Baba was always best friends with Ali, who is a Hazara and Baba’s housekeeper, since the day Baba’s father took Ali in off the streets, and “Ali and Baba grew up together as childhood playmates… just like Hassan and I grew up a generation later. ” (25) Baba’s childhood actions had greatly impacted his own future, and therefore influence the childhood and future of his son, showing him to be accepting of people and not to believe the prejudices that other people talked about. In Amir’s life, Baba’s “silent” influence was likely the one of the greatest importance.
Finally, while occurring later in both Amir and Baba’s lives, Baba helps Amir in the way of getting him to come out of his shell, mostly while adjusting to life in the United States. The most obvious way that Baba’s accomplishes this is by helping Amir gain the Generals daughter’s hand in marriage, in the proper Afghan way.
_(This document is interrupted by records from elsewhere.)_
import Mathlib
import Summits.KontsevichZagierPeriods.KontsevichZagierPeriods.Theorems.InverseLandauTateLiftingPullback
import Summits.KontsevichZagierPeriods.KontsevichZagierPeriods.Theorems.InverseLandauTateLiftingProdSplit
import Summits.KontsevichZagierPeriods.KontsevichZagierPeriods.Theorems.InverseLandauTateLiftingFubiniReduction
import Summits.KontsevichZagierPeriods.KontsevichZagierPeriods.Theorems.InverseLandauTateLiftingLowDimAlgSector
import Literature.NumberTheory.Transcendental.KZRulesAssociator
import Literature.NumberTheory.Transcendental.KZSubcalculusInvariants
import Literature.NumberTheory.Transcendental.KZProductIdeal

/-!
# `TateLifting` (stmt-KontsevichZagierPeriods-9129), line `Sketch` — stub 58 `ConeEngine`:
# the volume of a cone inside the rules

For a `ℚ`-semialgebraic base `σ ⊆ ℝⁿ` let
`Cone σ = {z ∈ ℝⁿ⁺¹ | 0 < z_n < 1, (z₀, …, z_{n-1}) / z_n ∈ σ}` (apex `0`, base `σ × {1}`). For the
integrand-`1` representation `r = [Cone σ, 1]` and the integrand-`1` representation `s = [σ, 1]`
we prove `(n+1)·[Cone σ, 1] − [σ, 1] ∈ KZ.relations` ("volume of a cone = base × height / (n+1)",
inside the Kontsevich–Zagier calculus, no transcendence input). Chain of moves:

* (a) ONE change of variables (rule (2)) along `Φ (x, t) = (t·x, t)` from the product domain
  `σ × (0,1)` onto `Cone σ` (inverse `z ↦ (z' / z_n, z_n)`); its Jacobian matrix is upper
  triangular (`t` on the diagonal, `x` in the last column, `1` in the corner) with determinant
  `tⁿ`, so `[Cone σ, 1] ≡ [σ × (0,1), tⁿ]` (`tateLifting_pullback` constructs the honest source);
* (b) integer scaling is integrand additivity: `(n+1)·[σ × (0,1), tⁿ] ≡ [σ × (0,1), (n+1)tⁿ]`
  (`KZ.IntegralRep.of_constMul_nat_sub_nsmul_mem_relations`);
* (c) product splitting (`tateLifting_prodSplit`): `[σ × (0,1), (n+1)tⁿ] ≡ [σ, 1] · [(0,1), (n+1)uⁿ]`;
* (d) `[(0,1), (n+1)uⁿ]` is a polynomial cube of value `∫₀¹ (n+1)uⁿ du = 1`, hence
  (`Fubini.cubePoly_toPoint`, `kzPeriodConjecture_dim_zero`, soundness) equivalent to the unit
  representation `[pt, 1]`;
* (e) `relations` is a two-sided ideal and `[pt, 1]` is a unit modulo relations
  (`KZ.of_mul_mem_relations`, `KZ.mul_of_unit_sub_mem_relations`).

References: M. Kontsevich, D. Zagier, *Periods* (2001), §1.2 rules (1), (2), §4.1.
-/

noncomputable section

open MeasureTheory Set MvPolynomial
open Literature.NumberTheory.Transcendental
open Literature.ModelTheory.ExponentialFields (IsSemialgebraic)

namespace Summit.KontsevichZagierPeriods.InverseLandau

namespace Cone

variable {n : ℕ}

/-- **The Jacobian of the cone chart.** The map `Φ w = (w_n · w', w_n)` (`w = (w', w_n)`) has at
every point a derivative `L` with `det L = w_nⁿ`: its matrix is upper triangular with diagonal
`(w_n, …, w_n, 1)` and last column `(w', 1)`. [folklore] -/
theorem exists_hasFDerivAt_det (w : Fin (n + 1) → ℝ) :
    ∃ L : (Fin (n + 1) → ℝ) →L[ℝ] (Fin (n + 1) → ℝ),
      HasFDerivAt (fun w : Fin (n + 1) → ℝ =>
        (Fin.snoc (fun k : Fin n => w (Fin.last n) * w (Fin.castSucc k)) (w (Fin.last n)) :
          Fin (n + 1) → ℝ)) L w ∧ L.det = w (Fin.last n) ^ n := by
  classical
  -- the Jacobian matrix: `w_n` on the diagonal, `w'` in the last column, `1` in the corner
  set M : Matrix (Fin (n + 1)) (Fin (n + 1)) ℝ := Matrix.of fun i j =>
    if j = Fin.last n then (if i = Fin.last n then (1 : ℝ) else w i)
    else (if i = j then w (Fin.last n) else 0) with hM
  have hne : ∀ k : Fin n, Fin.last n ≠ Fin.castSucc k := fun k => (Fin.castSucc_ne_last k).symm
  have hmul : ∀ v : Fin (n + 1) → ℝ, M.mulVec v = Fin.snoc (fun k : Fin n =>
      w (Fin.last n) * v (Fin.castSucc k) + w (Fin.castSucc k) * v (Fin.last n))
      (v (Fin.last n)) := by
    intro v
    funext i
    induction i using Fin.lastCases with
    | last =>
      simp [hM, Matrix.mulVec, dotProduct, Fin.sum_univ_castSucc, Fin.castSucc_ne_last, hne]
    | cast k =>
      simp [hM, Matrix.mulVec, dotProduct, Fin.sum_univ_castSucc, Fin.castSucc_ne_last, ite_mul,
        Finset.sum_ite_eq]
  have hdet : M.det = w (Fin.last n) ^ n := by
    have htri : M.BlockTriangular id := by
      intro i j hij
      have hij' : j < i := hij
      have hj : j ≠ Fin.last n := (lt_of_lt_of_le hij' (Fin.le_last i)).ne
      simp [hM, hj, hij'.ne']
    rw [Matrix.det_of_upperTriangular htri, Fin.prod_univ_castSucc]
    simp [hM, Fin.castSucc_ne_last]
  refine ⟨LinearMap.toContinuousLinearMap (Matrix.toLin' M), ?_, ?_⟩
  · rw [hasFDerivAt_pi']
    intro i
    induction i using Fin.lastCases with
    | last =>
      simp only [Fin.snoc_last]
      refine (hasFDerivAt_apply (Fin.last n) w).congr_fderiv (ContinuousLinearMap.ext fun v => ?_)
      simp [hmul]
    | cast k =>
      simp only [Fin.snoc_castSucc]
      refine ((hasFDerivAt_apply (Fin.last n) w).mul
        (hasFDerivAt_apply (Fin.castSucc k) w)).congr_fderiv (ContinuousLinearMap.ext fun v => ?_)
      simp [hmul]
  · rw [LinearMap.det_toContinuousLinearMap, LinearMap.det_toLin', hdet]

/-- The cone chart `Φ w = (w_n · w', w_n)` is a `ℚ`-semialgebraic map on every `ℚ`-semialgebraic
set (its coordinates are the polynomials `X_n · X_k` and `X_n`). [cite: BochnakCosteRoy1998, §2.2] -/
theorem isSemialgebraicMapOn_chart {D : Set (Fin (n + 1) → ℝ)} (hD : IsSemialgebraic ℚ D) :
    IsSemialgebraicMapOn ℚ D (fun w : Fin (n + 1) → ℝ =>
      (Fin.snoc (fun k : Fin n => w (Fin.last n) * w (Fin.castSucc k)) (w (Fin.last n)) :
        Fin (n + 1) → ℝ)) := by
  refine (isSemialgebraicMapOn_aeval hD
    (Fin.snoc (fun k : Fin n => X (Fin.last n) * X (Fin.castSucc k)) (X (Fin.last n)) :
      Fin (n + 1) → MvPolynomial (Fin (n + 1)) ℚ)).congr fun w _ => ?_
  funext j
  induction j using Fin.lastCases with
  | last => simp
  | cast k => simp

/-- **The honest pull-back of `[Cone σ, 1]` to the product domain `σ × (0,1)`** (one rule-(2) move
along `Φ (x, t) = (t·x, t)`, Jacobian `tⁿ`): there is an honest representation `r₁` over
`σ × (0,1)` with integrand `tⁿ` there and `[Cone σ, 1] − [r₁] ∈ KZ.relations`.
[cite: KontsevichZagier2001, §1.2 rule (2)] -/
theorem exists_pullback (r : KZ.IntegralRep (n + 1)) (s : KZ.IntegralRep n) (t : KZ.IntegralRep 1)
    (hr : r.domain = {z | z (Fin.last n) ∈ Set.Ioo (0 : ℝ) 1 ∧
      (fun i => (Fin.init z : Fin n → ℝ) i / z (Fin.last n)) ∈ s.domain})
    (hr1 : ∀ z ∈ r.domain, r.integrand z = 1)
    (htd : t.domain = Set.pi Set.univ (fun _ => Set.Ioo (0 : ℝ) 1)) :
    ∃ r₁ : KZ.IntegralRep (n + 1), r₁.domain = KZ.IntegralRep.prodDomain s t ∧
      (∀ w ∈ KZ.IntegralRep.prodDomain s t, r₁.integrand w = w (Fin.last n) ^ n) ∧
      KZ.of r - KZ.of r₁ ∈ KZ.relations := by
  set Φ : (Fin (n + 1) → ℝ) → (Fin (n + 1) → ℝ) := fun w =>
    Fin.snoc (fun k : Fin n => w (Fin.last n) * w (Fin.castSucc k)) (w (Fin.last n)) with hΦ
  -- membership in the product domain `σ × (0,1)`
  have hmemD : ∀ w : Fin (n + 1) → ℝ, w ∈ KZ.IntegralRep.prodDomain s t ↔
      (fun i => w (Fin.castSucc i)) ∈ s.domain ∧ w (Fin.last n) ∈ Set.Ioo (0 : ℝ) 1 := by
    intro w
    rw [KZ.IntegralRep.mem_prodDomain, htd, Set.mem_univ_pi, Fin.forall_fin_one]
    exact Iff.rfl
  have hD : IsSemialgebraic ℚ (KZ.IntegralRep.prodDomain s t) :=
    KZ.IntegralRep.isSemialgebraic_prodDomain s t
  choose L hL hLdet using fun w : Fin (n + 1) → ℝ => exists_hasFDerivAt_det (n := n) w
  -- `Φ` maps `σ × (0,1)` onto the cone
  have himage : Φ '' KZ.IntegralRep.prodDomain s t = r.domain := by
    rw [hr]
    ext z
    constructor
    · rintro ⟨w, hw, rfl⟩
      obtain ⟨hws, hw0, hw1⟩ := (hmemD w).1 hw
      refine ⟨by simpa [hΦ] using And.intro hw0 hw1, ?_⟩
      have : (fun i => (Fin.init (Φ w) : Fin n → ℝ) i / Φ w (Fin.last n)) =
          fun i => w (Fin.castSucc i) := by
        funext i
        simp [hΦ, Fin.init, mul_div_cancel_left₀ _ hw0.ne']
      rw [this]
      exact hws
    · rintro ⟨hz, hzs⟩
      refine ⟨Fin.snoc (fun i => z (Fin.castSucc i) / z (Fin.last n)) (z (Fin.last n)),
        (hmemD _).2 ⟨by simpa [Fin.init] using hzs, by simpa using hz⟩, ?_⟩
      funext j
      induction j using Fin.lastCases with
      | last => simp [hΦ]
      | cast k => simp [hΦ, mul_div_cancel₀ _ hz.1.ne']
  -- `Φ` is injective on `σ × (0,1)`
  have hinj : Set.InjOn Φ (KZ.IntegralRep.prodDomain s t) := by
    intro w₁ hw₁ w₂ _ h
    have h0 : w₁ (Fin.last n) ≠ 0 := ((hmemD w₁).1 hw₁).2.1.ne'
    have hlast : w₁ (Fin.last n) = w₂ (Fin.last n) := by
      simpa [hΦ] using congrFun h (Fin.last n)
    funext j
    induction j using Fin.lastCases with
    | last => exact hlast
    | cast k =>
      have hk := congrFun h (Fin.castSucc k)
      simp only [hΦ, Fin.snoc_castSucc] at hk
      rw [← hlast] at hk
      exact mul_left_cancel₀ h0 hk
  obtain ⟨r₁, h1, h2, h3⟩ := tateLifting_pullback (n + 1) r (KZ.IntegralRep.prodDomain s t) Φ L
    (fun w => w (Fin.last n) ^ n) hD (isSemialgebraicMapOn_chart hD)
    (fun w _ => (hL w).hasFDerivWithinAt) hinj himage
    ((isSemialgebraicFunOn_aeval hD (X (Fin.last n) ^ n : MvPolynomial (Fin (n + 1)) ℚ)).congr
      fun w _ => by simp)
    (fun w hw => by
      rw [hLdet]
      exact (abs_of_nonneg (pow_nonneg ((hmemD w).1 hw).2.1.le n)).symm)
  refine ⟨r₁, h1, fun w hw => ?_, h3⟩
  rw [h2]
  dsimp only
  rw [hr1 _ (himage ▸ Set.mem_image_of_mem Φ hw), mul_one]

/-- `∫₀¹ (n+1) uⁿ du = 1`, for an honest representation over `(0,1) ⊆ ℝ¹` with integrand
`(n+1) u₀ⁿ` (transport `ℝ¹ → ℝ` along `MeasurableEquiv.funUnique`, then `integral_pow`).
[folklore] -/
theorem value_eq_one (n : ℕ) (t : KZ.IntegralRep 1)
    (htd : t.domain = Set.pi Set.univ (fun _ => Set.Ioo (0 : ℝ) 1))
    (hti : t.integrand = fun u => ((n : ℝ) + 1) * u 0 ^ n) : t.value = 1 := by
  -- adapted from `value_monoRep` (Cruxes/DilationMove/Disproof.lean)
  have hpre : (Set.pi Set.univ fun _ : Fin 1 => Set.Ioo (0 : ℝ) 1) =
      MeasurableEquiv.funUnique (Fin 1) ℝ ⁻¹' Set.Ioo (0 : ℝ) 1 := by
    ext x
    simp [Fin.forall_fin_one, MeasurableEquiv.funUnique]
  have h := (volume_preserving_funUnique (Fin 1) ℝ).setIntegral_preimage_emb
    (MeasurableEquiv.measurableEmbedding _) (fun x : ℝ => ((n : ℝ) + 1) * x ^ n)
    (Set.Ioo (0 : ℝ) 1)
  rw [KZ.IntegralRep.value, htd, hti, hpre]
  have h' : (fun u : Fin 1 → ℝ => ((n : ℝ) + 1) * u 0 ^ n) =
      fun u => ((n : ℝ) + 1) * (MeasurableEquiv.funUnique (Fin 1) ℝ) u ^ n := by
    funext u
    simp [MeasurableEquiv.funUnique]
  rw [h']
  refine h.trans ?_
  rw [← integral_Ioc_eq_integral_Ioo, ← intervalIntegral.integral_of_le zero_le_one,
    intervalIntegral.integral_const_mul, integral_pow]
  have : (n : ℝ) + 1 ≠ 0 := by positivity
  field_simp
  simp

/-- **The honest representation `[(0,1), (n+1) uⁿ]`** of dimension one: domain the open unit
interval `Set.pi univ (0,1) ⊆ ℝ¹`, integrand `(n+1) u₀ⁿ` (a `ℚ`-polynomial, continuous on the
closed interval), value `1`. [folklore] -/
theorem exists_powerRep (n : ℕ) : ∃ t : KZ.IntegralRep 1,
    t.domain = Set.pi Set.univ (fun _ => Set.Ioo (0 : ℝ) 1) ∧
    (t.integrand = fun u => ((n : ℝ) + 1) * u 0 ^ n) ∧ t.value = 1 := by
  have hE : IsSemialgebraic ℚ (Set.pi Set.univ fun _ : Fin 1 => Set.Ioo (0 : ℝ) 1) :=
    DimOne.dz_isSemialgebraic_pi_Ioo
  have hsa : IsSemialgebraicFunOn ℚ (Set.pi Set.univ fun _ : Fin 1 => Set.Ioo (0 : ℝ) 1)
      (fun u => ((n : ℝ) + 1) * u 0 ^ n) :=
    (isSemialgebraicFunOn_aeval hE (((n : MvPolynomial (Fin 1) ℚ) + 1) * X 0 ^ n)).congr
      fun u _ => by simp
  have hint : IntegrableOn (fun u : Fin 1 → ℝ => ((n : ℝ) + 1) * u 0 ^ n)
      (Set.pi Set.univ fun _ : Fin 1 => Set.Ioo (0 : ℝ) 1) :=
    ((continuous_const.mul ((continuous_apply 0).pow n)).continuousOn.integrableOn_compact
      (isCompact_univ_pi fun _ => isCompact_Icc)).mono_set
      (Set.pi_mono fun _ _ => Set.Ioo_subset_Icc_self)
  exact ⟨⟨_, _, hE, hsa, hint⟩, rfl, rfl, value_eq_one n _ rfl rfl⟩

end Cone

/-- **CONE ENGINE** (stub 58 of line `Sketch`): for the integrand-`1` representation `r` over the
cone `Cone σ = {z ∈ ℝⁿ⁺¹ | 0 < z_n < 1, (z₀,…,z_{n−1})/z_n ∈ σ}` and the integrand-`1`
representation `s` over `σ`, `(n+1)·[Cone σ] − [σ] ∈ KZ.relations`: one rule-(2) move along
`(x, t) ↦ (t x, t)` from `σ × (0,1)` (Jacobian `tⁿ`, `Cone.exists_pullback`), integer scaling as
integrand additivity, product splitting (`tateLifting_prodSplit`), `[(0,1), (n+1)tⁿ] ≡ [pt, 1]`
(`Fubini.cubePoly_toPoint`, `kzPeriodConjecture_dim_zero`), and unitality of `[pt, 1]`
(`KZ.mul_of_unit_sub_mem_relations`). [cite: KontsevichZagier2001, §1.2] -/
theorem tateLifting_coneEngine :
  ∀ (n : ℕ) (r : KZ.IntegralRep (n + 1)) (s : KZ.IntegralRep n),
    r.domain = {z | z (Fin.last n) ∈ Set.Ioo (0 : ℝ) 1 ∧
      (fun i => (Fin.init z : Fin n → ℝ) i / z (Fin.last n)) ∈ s.domain} →
    (∀ z ∈ r.domain, r.integrand z = 1) → (∀ x ∈ s.domain, s.integrand x = 1) →
    ((n + 1 : ℕ) : ℤ) • KZ.of r - KZ.of s ∈ KZ.relations := by
  intro n r s hr hr1 hs1
  -- (d) the dimension-one factor `t = [(0,1), (n+1)uⁿ]`, of value `1`
  obtain ⟨t, htd, hti, htv⟩ := Cone.exists_powerRep n
  -- (a) the honest pull-back `r₁ = [σ × (0,1), tⁿ]` of `[Cone σ, 1]`
  obtain ⟨r₁, hr₁d, hr₁i, h1⟩ := Cone.exists_pullback r s t hr hr1 htd
  -- (b) integer scaling: `[σ × (0,1), (n+1)tⁿ] − (n+1)·[σ × (0,1), tⁿ] ∈ relations`
  have h2 : KZ.of (r₁.constMul ((n + 1 : ℕ) : ℝ) (isAlgebraic_nat (n + 1))) -
      ((n + 1 : ℕ) : ℤ) • KZ.of r₁ ∈ KZ.relations := by
    rw [natCast_zsmul]
    exact r₁.of_constMul_nat_sub_nsmul_mem_relations (n + 1)
  -- (c) product splitting: `[σ × (0,1), (n+1)tⁿ] − [σ, 1]·[(0,1), (n+1)uⁿ] ∈ relations`
  have h3 : KZ.of (r₁.constMul ((n + 1 : ℕ) : ℝ) (isAlgebraic_nat (n + 1))) -
      KZ.of s * KZ.of t ∈ KZ.relations := by
    refine tateLifting_prodSplit n 1 _ s t
      (by rw [KZ.IntegralRep.domain_constMul, hr₁d]; rfl) fun z hz => ?_
    have hzD : z ∈ KZ.IntegralRep.prodDomain s t := by
      rwa [KZ.IntegralRep.domain_constMul, hr₁d] at hz
    have hzs : (fun i => z (Fin.castAdd 1 i)) ∈ s.domain :=
      ((KZ.IntegralRep.mem_prodDomain s t z).1 hzD).1
    rw [KZ.IntegralRep.integrand_constMul, hti]
    dsimp only
    rw [hr₁i z hzD, hs1 _ hzs, one_mul]
    push_cast
    rfl
  -- (d) `[(0,1), (n+1)uⁿ] ≡ r₀` over the point, and `r₀ ≡ [pt, 1]` (same value `1`)
  obtain ⟨r₀, -, h4⟩ := Fubini.cubePoly_toPoint 1
    (((n : MvPolynomial (Fin 1) (algebraicClosure ℚ ℝ)) + 1) * X 0 ^ n) t htd
    (fun u _ => by rw [hti]; simp)
  have hv : r₀.value = KZ.IntegralRep.unit.value := by
    rw [KZ.IntegralRep.value_unit, ← htv]
    exact (KZ.Equivalent.value_eq_holds h4).symm
  have h5 : KZ.of r₀ - KZ.of KZ.IntegralRep.unit ∈ KZ.relations :=
    kzPeriodConjecture_dim_zero r₀ _ hv
  -- (e) the ideal property and unitality
  have h45 : KZ.of s * KZ.of t - KZ.of s * KZ.of KZ.IntegralRep.unit ∈ KZ.relations := by
    rw [← mul_sub]
    refine KZ.of_mul_mem_relations s ?_
    have h := KZ.relations.add_mem h4 h5
    rwa [sub_add_sub_cancel] at h
  have h6 := KZ.mul_of_unit_sub_mem_relations (KZ.of s)
  have key : ((n + 1 : ℕ) : ℤ) • KZ.of r - KZ.of s =
      (((n + 1 : ℕ) : ℤ) • KZ.of r - ((n + 1 : ℕ) : ℤ) • KZ.of r₁) -
        (KZ.of (r₁.constMul ((n + 1 : ℕ) : ℝ) (isAlgebraic_nat (n + 1))) -
          ((n + 1 : ℕ) : ℤ) • KZ.of r₁) +
        (KZ.of (r₁.constMul ((n + 1 : ℕ) : ℝ) (isAlgebraic_nat (n + 1))) - KZ.of s * KZ.of t) +
        (KZ.of s * KZ.of t - KZ.of s * KZ.of KZ.IntegralRep.unit) +
        (KZ.of s * KZ.of KZ.IntegralRep.unit - KZ.of s) := by
    abel
  rw [key]
  refine add_mem (add_mem (add_mem (sub_mem ?_ h2) h3) h45) h6
  rw [← smul_sub]
  exact KZ.relations.zsmul_mem h1 _

end Summit.KontsevichZagierPeriods.InverseLandau

end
This was the turning point in Amir’s life, where he could begin to deal with his past, because of Soraya, his new wife. “In the rear view mirror, Baba was hobbling up the Taheris’ driveway for one last fatherly duty. (163) One of the very last ways in which Baba helps Amir in America is believing in him, for once, as Amir views it. While Baba had always viewed Amir’s interest in writing to be a waste of time, in the end he actually gets Amir to believe in himself and share his work with other people. Baba showed Soraya the first story Amir had ever written, breaking the tension, and even making Soraya not “believe you can write like this. ” (172) This is one of the last things that Baba does for Amir before he passes away from cancer in his sleep, and it proves to be very important to Amir, instilling in him a onfidence that he had finally made Baba proud and had seemingly done something useful with his life. In conclusion, Baba is one of the most positive influences throughout Amir’s life due to his physical evacuation of Amir from Afghanistan, his leader-by-example mentality, and his help with Amir’s problems with shyness and timidness. Baba plays a pivotal role as a leader and a mentor, and while Amir and Baba’s relationship is strained at times, they fight through and are both better people for it.